FlashDecoding++: Faster Large Language Model Inference with Asynchronization, Flat GEMM Optimization, and Heuristics

Part of Proceedings of Machine Learning and Systems 6 (MLSys 2024) Conference

Bibtex Paper

Authors

Ke Hong, Guohao Dai, Jiaming Xu, Qiuli Mao, Xiuhong Li, Jun Liu, kangdi chen, Yuhan Dong, Yu Wang

Abstract

As the Large Language Model (LLM) becomes increasingly important in various domains, the performance of LLM inference is crucial to massive LLM applications. However, the following challenges still remain unsolved in accelerating LLM inference: (1) Synchronized partial softmax update. The softmax operation requires a synchronized update operation among each partial softmax result, leading to ∼20% overheads for the attention computation in LLMs. (2) Under-utilized computation of flat GEMM. The shape of matrices performing GEMM in LLM inference is flat, leading to under-utilized computation and 50% performance loss after padding zeros in previous designs (e.g., cuBLAS, CUTLASS, etc.). (3) Performance loss to static dataflow. Kernel performance in LLM depends on varied input data features, hardware configurations, etc. A single and static dataflow may lead to 50.25% performance loss for GEMMs of different shapes in LLM inference.We present FlashDecoding++, a fast LLM inference engine supporting mainstream LLMs and hardware back- ends. To tackle the above challenges, FlashDecoding++ creatively proposes: (1) Asynchronized softmax with unified max value.
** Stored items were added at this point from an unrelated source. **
import Summits.Parity.GeneralizedHardyLittlewood.Theorems.GreenTaoLevelTwoGITwoCyclicInverseLocalHomBohr
import Summits.Parity.GeneralizedHardyLittlewood.Theorems.GreenTaoLevelTwoGITwoCyclicInverseBohrRegular

/-!
# Route `GreenTaoLevelTwo`, crux `GITwo` (stmt-Parity-21275), line `birth`, stub `stub_cyclicInverse`:
# large `U³` norm ⇒ locally linear phase derivative (GT08a arXiv Prop. 43, qualitative)

Thirty-fifth helper file toward the XL stub `stub_cyclicInverse` (B. Green, T. Tao, *An inverse
theorem for the Gowers `U³(G)` norm*, arXiv:math/0503014, Thm. 68 = PEMS 51 (2008) Thm. 12.8).
Block C10: the remaining bookkeeping of arXiv Prop. 43 on top of `exists_locally_additive_on_bohr`
(`…LocalHomBohr`): keep the GRAPH property of the section `μ` (`μ p.1 = p.2` on `2Γ'' − 2Γ''`), make
the Bohr set `B₁ = B(Spec, ρ)` REGULAR with `ρ ∈ [1/16, 1/8]` (`exists_regular_bohr`, arXiv Lemma 36),
choose the base point `x₀` by averaging over `ℤ/Mℤ` (arXiv Lemma 20), and produce the affine form
`ξ_{x₀+h} = ξ₀ + μ h` on `A = {h ∈ B₁ : x₀ + h ∈ H''}` (the paper's `2Mh + ξ₀`; here `μ = 2M`).

* `sub_subset_two_nsmul_sub` — `Γ − Γ ⊆ 2Γ − 2Γ` for nonempty `Γ`;
* `exists_translate_card_ge` — **arXiv Lemma 20** in `ℤ/Mℤ`: some translate `x₀ + B` meets `H` in
  at least `#B #H / M` points;
* `exists_locally_linear_phase` — **arXiv Prop. 43 (qualitative)**: for `M` prime, `|f| ≤ 1`,
  `‖f‖_{U³}^8 ≥ ε > 0` there are `H''`, `ξ` (`|(Δ_t f)^(ξ_t)|² ≥ ε/2` on `H''`,
  `#H'' ≥ ε¹⁷M/(2²³128^d)`, `d ≤ (2²²⁵ε⁻¹⁶⁸)¹⁷`), a spectrum `Spec` (`#Spec·β³/4 ≤ β`,
  `β = #H''/M`), a regular `B₁ = B(Spec,ρ)`, `ρ ∈ [1/16,1/8]`, a map `μ` additive on `B(Spec,¼)`,
  `x₀, ξ₀` with `#{h ∈ B₁ : x₀+h ∈ H''} ≥ #B₁ #H''/M` and `ξ(x₀+h) = ξ₀ + μ h` for those `h`.

References: [GreenTao2008U3Inverse] arXiv:math/0503014, Prop. 43, Lemma 20, Lemma 36.
-/

noncomputable section

namespace Summit.Parity.GeneralizedHardyLittlewood.GreenTaoLevelTwoGITwoCyclicInverse

open Finset
open scoped Pointwise

open Literature.NumberTheory.Sieve

variable {M : ℕ} [NeZero M]

omit [NeZero M] in
/-- `Γ − Γ ⊆ 2Γ − 2Γ` for nonempty `Γ`. [folklore] -/
theorem sub_subset_two_nsmul_sub {α : Type*} [AddCommGroup α] [DecidableEq α] (Γ : Finset α)
    (hne : Γ.Nonempty) : Γ - Γ ⊆ 2 • Γ - 2 • Γ := by
  obtain ⟨e, he⟩ := hne
  intro x hx
  rw [Finset.mem_sub] at hx ⊢
  obtain ⟨a, ha, b, hb, rfl⟩ := hx
  refine ⟨a + e, ?_, b + e, ?_, by abel⟩
  · rw [two_nsmul]; exact add_mem_add ha he
  · rw [two_nsmul]; exact add_mem_add hb he

/-- **Averaging over translates (GT08a arXiv Lemma 20 in `ℤ/Mℤ`).**  For finsets `B, H ⊆ ℤ/Mℤ` some
translate `x₀ + B` meets `H` in at least `#B #H / M` points. [cite: GreenTao2008U3Inverse, Lemma 20] -/
theorem exists_translate_card_ge (B H : Finset (ZMod M)) :
    ∃ x₀ : ZMod M, (#B : ℝ) * #H / M ≤ #(B.filter fun h => x₀ + h ∈ H) := by
  classical
  have hMpos : (0 : ℝ) < M := by exact_mod_cast Nat.pos_of_ne_zero (NeZero.ne M)
  -- double counting: `Σ_{x₀} #{h ∈ B : x₀ + h ∈ H} = #B · #H`
  have hcount : ∑ x₀ : ZMod M, (#(B.filter fun h => x₀ + h ∈ H) : ℝ) = #B * #H := by
    have h1 : ∀ x₀ : ZMod M, (#(B.filter fun h => x₀ + h ∈ H) : ℝ) =
        ∑ h ∈ B, if x₀ + h ∈ H then (1 : ℝ) else 0 := fun x₀ => by
      rw [Finset.sum_boole]
    simp_rw [h1]
    rw [Finset.sum_comm]
    have h2 : ∀ h ∈ B, ∑ x₀ : ZMod M, (if x₀ + h ∈ H then (1 : ℝ) else 0) = #H := by
      intro h _
      rw [Finset.sum_boole]
      congr 1
      have : (Finset.univ.filter fun x₀ : ZMod M => x₀ + h ∈ H) = H.image fun y => y - h := by
        ext x₀
        simp only [mem_filter, mem_univ, true_and, mem_image]
        constructor
        · intro hx; exact ⟨x₀ + h, hx, by abel⟩
        · rintro ⟨y, hy, rfl⟩; simpa using hy
      rw [this, card_image_of_injective _ (sub_left_injective)]
    rw [sum_congr rfl h2, sum_const, nsmul_eq_mul]
  have hne : (Finset.univ : Finset (ZMod M)).Nonempty := univ_nonempty
  obtain ⟨x₀, -, hx₀⟩ := Finset.exists_le_of_sum_le hne (f := fun _ => (#B : ℝ) * #H / M)
    (g := fun x₀ => (#(B.filter fun h => x₀ + h ∈ H) : ℝ)) (by
      rw [hcount, sum_const, card_univ, ZMod.card, nsmul_eq_mul, mul_div_cancel₀ _ hMpos.ne'])
  exact ⟨x₀, hx₀⟩

/-- **GT08a arXiv Prop. 43 (qualitative): large `U³` norm gives a locally linear phase derivative.**
For `M` prime, `|f| ≤ 1` and `‖f‖_{U³}^8 ≥ ε > 0` there are: `H'' ⊆ ℤ/Mℤ` and `ξ` with
`|(Δ_t f)^(ξ_t)|² ≥ ε/2` on `H''`, `#H'' ≥ ε¹⁷M/(2²³128^d)` with `d ≤ (2²²⁵ε⁻¹⁶⁸)¹⁷`; a spectrum
`Spec` with `#Spec·(β³/4) ≤ β`, `β = #H''/M`; a radius `ρ ∈ [1/16, 1/8]` at which
`B₁ = B(Spec, ρ)` is regular (arXiv Def. 16); a map `μ : ℤ/Mℤ → ℤ/Mℤ` additive on `B(Spec, ¼)`;
a base point `x₀` and a frequency `ξ₀` such that `A = {h ∈ B₁ : x₀ + h ∈ H''}` has
`#A ≥ #B₁ #H''/M` and `ξ(x₀ + h) = ξ₀ + μ h` for all `h ∈ A`.
[cite: GreenTao2008U3Inverse, Prop. 43] -/
theorem exists_locally_linear_phase (hM : M.Prime) {f : ZMod M → ℝ} (hf : ∀ x, |f x| ≤ 1)
    {ε : ℝ} (hε0 : 0 < ε) (hε : ε ≤ gowersPower 3 f) :
    ∃ (H'' Spec : Finset (ZMod M)) (ξ μ : ZMod M → ZMod M) (d : ℕ) (ρ : ℝ) (x₀ ξ₀ : ZMod M),
      (d : ℝ) ≤ (2 ^ 225 / ε ^ 168) ^ 17 ∧
      (∀ t ∈ H'', ε / 2 ≤ ‖dftCoeff (fun y => f y * f (y + t)) (ξ t)‖ ^ 2) ∧
      ε ^ 17 / 2 ^ 23 * M / (128 : ℝ) ^ d ≤ #H'' ∧
      (#Spec : ℝ) * (((#H'' : ℝ) / M) ^ 3 / 4) ≤ (#H'' : ℝ) / M ∧
      1 / 16 ≤ ρ ∧ ρ ≤ 1 / 8 ∧
      (∀ κ : ℝ, |κ| ≤ 1 / (100 * (#Spec : ℝ)) →
        (1 - 100 * (#Spec : ℝ) * |κ|) *
              #{x : ZMod M | ∀ ξ' ∈ Spec, ‖ZMod.toAddCircle (x * ξ')‖ < ρ} ≤
            #{x : ZMod M | ∀ ξ' ∈ Spec, ‖ZMod.toAddCircle (x * ξ')‖ < (1 + κ) * ρ} ∧
          (#{x : ZMod M | ∀ ξ' ∈ Spec, ‖ZMod.toAddCircle (x * ξ')‖ < (1 + κ) * ρ} : ℝ) ≤
            (1 + 100 * (#Spec : ℝ) * |κ|) *
              #{x : ZMod M | ∀ ξ' ∈ Spec, ‖ZMod.toAddCircle (x * ξ')‖ < ρ}) ∧
      (∀ h₁ h₂ : ZMod M, (∀ ξ' ∈ Spec, ‖ZMod.toAddCircle (h₁ * ξ')‖ ≤ 1 / 4) →
        (∀ ξ' ∈ Spec, ‖ZMod.toAddCircle (h₂ * ξ')‖ ≤ 1 / 4) →
        (∀ ξ' ∈ Spec, ‖ZMod.toAddCircle ((h₁ + h₂) * ξ')‖ ≤ 1 / 4) →
        μ (h₁ + h₂) = μ h₁ + μ h₂) ∧
      (#{x : ZMod M | ∀ ξ' ∈ Spec, ‖ZMod.toAddCircle (x * ξ')‖ < ρ} : ℝ) * #H'' / M ≤
        #(({x : ZMod M | ∀ ξ' ∈ Spec, ‖ZMod.toAddCircle (x * ξ')‖ < ρ} : Finset (ZMod M)).filter
          fun h => x₀ + h ∈ H'') ∧
      ∀ h ∈ ({x : ZMod M | ∀ ξ' ∈ Spec, ‖ZMod.toAddCircle (x * ξ')‖ < ρ} : Finset (ZMod M)),
        x₀ + h ∈ H'' → ξ (x₀ + h) = ξ₀ + μ h := by
  classical
  have hMpos : (0 : ℝ) < M := by exact_mod_cast Nat.pos_of_ne_zero (NeZero.ne M)
  obtain ⟨H'', ξ, d, hd, hfreq, hcard, hgraph4⟩ :=
    exists_graph_slice_of_gowersPower_three hM hf hε0 hε
  set Γ'' : Finset (ZMod M × ZMod M) := H''.image fun t => (t, ξ t) with hΓ''
  have hH''pos : (0 : ℝ) < #H'' := by
    refine lt_of_lt_of_le ?_ hcard
    have h1 : (0 : ℝ) < ε ^ 17 / 2 ^ 23 * M := by positivity
    exact div_pos h1 (pow_pos (by norm_num) _)
  have hH''ne : H''.Nonempty := by
    rw [← card_pos]; exact_mod_cast hH''pos
  have hΓ''ne : Γ''.Nonempty := hH''ne.image _
  -- the locally additive section, WITH its graph property
  obtain ⟨μ, hμgraph, hμmem, hμadd⟩ := exists_locally_additive_section Γ'' hΓ''ne hgraph4
  have hpr : Γ''.image Prod.fst = H'' := image_fst_image_graph H'' ξ
  rw [hpr] at hμmem hμadd
  -- the spectrum of `H''` and Bogolyubov
  set Spec : Finset (ZMod M) := Finset.univ.filter fun ξ' : ZMod M => ξ' ≠ 0 ∧
      ((#H'' : ℝ) / M) ^ 3 / 4 ≤ ‖dftCoeff (fun y => if y ∈ H'' then (1 : ℝ) else 0) ξ'‖ ^ 2
    with hSpec
  have hSpec_card : (#Spec : ℝ) * (((#H'' : ℝ) / M) ^ 3 / 4) ≤ (#H'' : ℝ) / M :=
    card_largeSpec_mul_le H'' Spec fun ξ' hξ' => by
      rw [hSpec, mem_filter] at hξ'; exact hξ'.2.2
  have hbohr : ∀ h : ZMod M, (∀ ξ' ∈ Spec, ‖ZMod.toAddCircle (h * ξ')‖ ≤ 1 / 4) →
      h ∈ 2 • H'' - 2 • H'' := by
    intro h hh
    obtain ⟨a, ha, c, hc, b, hb, d', hd', heq⟩ :=
      bohr_largeSpec_subset_two_sub_two hH''ne h fun ξ' hξ'0 hspec =>
        hh ξ' (by rw [hSpec, mem_filter]; exact ⟨mem_univ _, hξ'0, hspec⟩)
    rw [← heq]
    exact mem_two_nsmul_sub_of_repr ha hb hc hd'
  -- a regular radius `ρ ∈ [1/16, 1/8]`
  obtain ⟨ρ, hρ1, hρ2, hreg⟩ := exists_regular_bohr Spec (ε := (1 / 16 : ℝ)) (by norm_num)
  set B₁ : Finset (ZMod M) := {x : ZMod M | ∀ ξ' ∈ Spec, ‖ZMod.toAddCircle (x * ξ')‖ < ρ}
    with hB₁
  have hB₁mem : ∀ x, x ∈ B₁ → ∀ ξ' ∈ Spec, ‖ZMod.toAddCircle (x * ξ')‖ < ρ := fun x hx => by
    rw [hB₁, mem_filter] at hx; exact hx.2
  -- the base point
  obtain ⟨x₀, hx₀⟩ := exists_translate_card_ge B₁ H''
  -- the set `A` is nonempty
  have hB₁pos : (0 : ℝ) < #B₁ := by
    have : 1 ≤ #B₁ := one_le_card_bohr Spec (by linarith : (0 : ℝ) < ρ)
    exact_mod_cast this
  have hAne : (B₁.filter fun h => x₀ + h ∈ H'').Nonempty := by
    rw [← card_pos]
    have : (0 : ℝ) < #(B₁.filter fun h => x₀ + h ∈ H'') := lt_of_lt_of_le (by positivity) hx₀
    exact_mod_cast this
  obtain ⟨h₁, hh₁⟩ := hAne
  rw [mem_filter] at hh₁
  refine ⟨H'', Spec, ξ, μ, d, ρ, x₀, ξ (x₀ + h₁) - μ h₁, hd, hfreq, hcard, hSpec_card, hρ1,
    by linarith, hreg, fun a b ha hb hab => hμadd a b (hbohr a ha) (hbohr b hb) (hbohr _ hab),
    hx₀, fun h hh hxh => ?_⟩
  -- the affine form on `A`
  have hquarter : ∀ z : ZMod M, (∀ ξ' ∈ Spec, ‖ZMod.toAddCircle (z * ξ')‖ < 1 / 4) →
      ∀ ξ' ∈ Spec, ‖ZMod.toAddCircle (z * ξ')‖ ≤ 1 / 4 := fun z hz ξ' hξ' => (hz ξ' hξ').le
  have hhB : ∀ ξ' ∈ Spec, ‖ZMod.toAddCircle (h * ξ')‖ < 1 / 8 :=
    fun ξ' hξ' => (hB₁mem h hh ξ' hξ').trans_le (hρ2.trans_eq (by norm_num))
  have hh₁B : ∀ ξ' ∈ Spec, ‖ZMod.toAddCircle (h₁ * ξ')‖ < 1 / 8 :=
    fun ξ' hξ' => (hB₁mem h₁ hh₁.1 ξ' hξ').trans_le (hρ2.trans_eq (by norm_num))
  have hdiff : ∀ ξ' ∈ Spec, ‖ZMod.toAddCircle ((h - h₁) * ξ')‖ < 1 / 4 := by
    intro ξ' hξ'
    rw [sub_mul, map_sub]
    calc ‖ZMod.toAddCircle (h * ξ') - ZMod.toAddCircle (h₁ * ξ')‖
        ≤ ‖ZMod.toAddCircle (h * ξ')‖ + ‖ZMod.toAddCircle (h₁ * ξ')‖ := norm_sub_le _ _
      _ < 1 / 8 + 1 / 8 := add_lt_add (hhB ξ' hξ') (hh₁B ξ' hξ')
      _ = 1 / 4 := by norm_num
  -- `(h − h₁, ξ(x₀+h) − ξ(x₀+h₁)) ∈ Γ'' − Γ'' ⊆ 2Γ'' − 2Γ''`, so `μ (h − h₁) = ξ(x₀+h) − ξ(x₀+h₁)`
  have hmemΓ : (h - h₁, ξ (x₀ + h) - ξ (x₀ + h₁)) ∈ 2 • Γ'' - 2 • Γ'' := by
    refine sub_subset_two_nsmul_sub Γ'' hΓ''ne ?_
    rw [Finset.mem_sub]
    refine ⟨(x₀ + h, ξ (x₀ + h)), ?_, (x₀ + h₁, ξ (x₀ + h₁)), ?_, ?_⟩
    · rw [hΓ'', mem_image]; exact ⟨x₀ + h, hxh, rfl⟩
    · rw [hΓ'', mem_image]; exact ⟨x₀ + h₁, hh₁.2, rfl⟩
    · ext <;> simp
  have hμdiff : μ (h - h₁) = ξ (x₀ + h) - ξ (x₀ + h₁) := hμgraph _ hmemΓ
  -- additivity: `μ h = μ (h − h₁) + μ h₁`
  have hμsplit : μ h = μ (h - h₁) + μ h₁ := by
    have := hμadd (h - h₁) h₁ (hbohr _ (hquarter _ hdiff))
      (hbohr _ (hquarter _ fun ξ' hξ' => (hh₁B ξ' hξ').trans (by norm_num)))
      (by rw [sub_add_cancel]; exact hbohr _ (hquarter _ fun ξ' hξ' => (hhB ξ' hξ').trans (by norm_num)))
    rwa [sub_add_cancel] at this
  rw [hμsplit, hμdiff]
  abel

end Summit.Parity.GeneralizedHardyLittlewood.GreenTaoLevelTwoGITwoCyclicInverse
FlashDecoding++ introduces a unified max value technique for different partial softmax computations to avoid synchronization. Based on this, the fine-grained pipelining is proposed, leading to 1.05× and 1.14× for the prefill and decoding stage in LLM inference, respectively. (2) Flat GEMM optimization with double buffering. FlashDecoding++ points out that flat GEMMs with different shapes face varied bottlenecks. Then, techniques like double buffering are introduced, leading up to 52% speedup for the flat GEMM operation. (3) Heuristic dataflow with hardware resource adaption. FlashDecoding++ heuristically optimizes dataflow using different hardware resource (e.g., Tensor Core or CUDA core) considering input dynamics. The design leads to up to 29% speedup compared with the static dataflow. Due to the versatility of optimizations in FlashDecoding++, FlashDecoding++ can achieve up to 4.86× and 2.18× speedup on both NVIDIA and AMD GPUs compared with Hugging Face implementations. FlashDecoding++ also achieves an average of 1.37× speedup compared with state-of-the-art LLM inference engines, FlashDecoding, on various LLMs (e.g., Llama2, ChatGLM2, etc.).